### Activity:
Copy each line below holding "ZMod".
Dataset section start
/-- **(β) for the `X₁(N)`-optimal curve (unconditional given the datum).** Let `E₀` (globally minimal) carry
an `X₀(N)`-datum `D₀` with odd Manin constant `c₀` (Abbes–Ullmo at `2 ∤ N`), and let `W₁` (globally
minimal, elliptic) carry a `Γ₁(N)`-datum `D₁` with the same newform whose lattice is
*`X₁(N)`-optimal*: `Λ_{W₁} ⊆ c₁ Λ₁(f)` (Stevens 1989 §2: the `X₁(N)`-optimal curve `E₁` has
`Λ_{E₁} = c₁Λ₁(f)`). If the integer period functional `m` of `f` is Eisenstein mod `2^{s+1}`, then
`Ω(W₁) = r Ω(E₀)` with `v₂(r) ≥ s+1` — the conclusion of `stub_periodDescentOfEisenstein` with
`W₃ := W₁` for every `s` (the isogeny `E₀ ~ W₁` comes separately from
`exists_isogeny_degree_eq_of_isNeronLatticeOf` and `c₀Λ₁(f) ⊆ c₀Λ_f ⊆ Λ_{E₀}`). [folklore] -/
theorem periodDescent_of_gamma1Optimal
    {E₀ : WeierstrassCurve ℚ} [E₀.IsElliptic] {M : ℕ} [NeZero M]
    (D₀ : ModularParametrizationData E₀ M) (hc₀ : ¬ (2 : ℤ) ∣ D₀.maninConstant)
    {W₁ : WeierstrassCurve ℚ} [W₁.IsElliptic] (D₁ : Gamma1ParametrizationData W₁ M)
    (hf : D₁.f = D₀.f)
    (hopt : ∀ z ∈ D₁.L.lattice, ∃ w ∈ periodLatticeGamma1 D₁.f, z = D₁.c * w)
    (s : ℕ) (m : Gamma0 M → ℤ)
    (hm : ∀ γ, (cuspSymbol D₀.f γ).re = m γ * (plusPeriod D₀.f / 2))
    (χ : ZMod M → ZMod (2 ^ (s + 1)))
    (hχ : ∀ γ, ((m γ : ℤ) : ZMod (2 ^ (s + 1))) = χ (Gamma0Map M γ)) :
    ∃ r : ℚ, W₁.realPeriodRat = (r : ℝ) * E₀.realPeriodRat ∧ ((s : ℤ) + 1) ≤ padicValRat 2 r := by
  have hpos : 0 < plusPeriod D₀.f :=
    IsNewform0.plusPeriod_pos_holds D₀.isNewformOf.1 D₀.isNewformOf.coeffField_eq_bot
  obtain ⟨m₀, -, hm₀⟩ := D₀.realPeriodRat_dvd_holds
  rw [hf] at hopt
  obtain ⟨j, hj⟩ := realPeriod_eq_of_sublattice D₀.f hpos.ne' s m hm χ hχ D₁.L.lattice D₁.c hopt
    W₁.realPeriodRat (g1_exists_re_eq_half D₁ rhombicHalf_holds)
  have hΩ₁ : W₁.realPeriodRat ≠ 0 := by
    haveI : (W₁.baseChange ℝ).IsElliptic := by
      rw [WeierstrassCurve.baseChange]; infer_instance
    rw [WeierstrassCurve.realPeriodRat_def]
    exact (W₁.baseChange ℝ).realPeriod_pos'.ne'
  exact padicValRat_ratio_ge s (plusPeriod D₀.f) E₀.realPeriodRat W₁.realPeriodRat j D₁.c
    D₀.maninConstant m₀ hj (by exact_mod_cast hm₀) hc₀ hΩ₁

#print axioms periodDescent_of_gamma1Optimal

/-- **The `X₁(N)`-lattice-optimal curve is `ℚ`-isogenous to `E₀`**: `(c₀/c₁) Λ_{W₁} = c₀ Λ₁(f)
⊆ c₀ Λ_f ⊆ Λ_{E₀}` is a rational lattice inclusion, hence a `ℚ`-isogeny `W₁ → E₀`
(`exists_isogeny_degree_eq_of_isNeronLatticeOf`, Silverman AEC VI.4.1(b)), and isogeny is symmetric
in characteristic `0` (`IsIsogenous.symm_of_charZero`). [folklore] -/
theorem isIsogenous_of_gamma1Optimal
    {E₀ : WeierstrassCurve ℚ} [E₀.IsElliptic] {M : ℕ} [NeZero M]
    (D₀ : ModularParametrizationData E₀ M)
    {W₁ : WeierstrassCurve ℚ} [W₁.IsElliptic] (D₁ : Gamma1ParametrizationData W₁ M)
    (hf : D₁.f = D₀.f)
    (hopt : ∀ z ∈ D₁.L.lattice, ∃ w ∈ periodLatticeGamma1 D₁.f, z = D₁.c * w) :
    IsIsogenous E₀ W₁ := by
  have hc₁ : D₁.c ≠ 0 := by
    intro h0
    have hmem := (g1_isReal_neronLattice D₁).minRealPeriod_mem_lattice
    obtain ⟨w, -, hw⟩ := hopt _ hmem
    rw [h0, Int.cast_zero, zero_mul, Complex.ofReal_eq_zero] at hw
    exact (g1_isReal_neronLattice D₁).minRealPeriod_pos.ne' hw
  have hc : ((D₀.c : ℚ) / (D₁.c : ℚ)) ≠ 0 :=
    div_ne_zero (Int.cast_ne_zero.mpr D₀.maninConstant_ne_zero_holds) (Int.cast_ne_zero.mpr hc₁)
  have hle : ∀ z ∈ D₁.L.lattice, ((((D₀.c : ℚ) / (D₁.c : ℚ) : ℚ)) : ℂ) * z ∈ D₀.L.lattice := by
    intro z hz
    obtain ⟨w, hw, rfl⟩ := hopt z hz
    rw [hf] at hw
    have h := ModularParametrizationData.smul_periodLatticeGamma1_le E₀ M D₀ w hw
    have hc₁' : (D₁.c : ℂ) ≠ 0 := Int.cast_ne_zero.mpr hc₁
    convert h using 1
    push_cast
    field_simp
  obtain ⟨φ, -⟩ := exists_isogeny_degree_eq_of_isNeronLatticeOf W₁ E₀ D₁.isNeronLattice
    D₀.isNeronLattice hc hle
  exact IsIsogenous.symm_of_charZero ⟨φ⟩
Dataset section end
### Solution for this problem:
    (χ : ZMod M → ZMod (2 ^ (s + 1)))
    (hχ : ∀ γ, ((m γ : ℤ) : ZMod (2 ^ (s + 1))) = χ (Gamma0Map M γ)) :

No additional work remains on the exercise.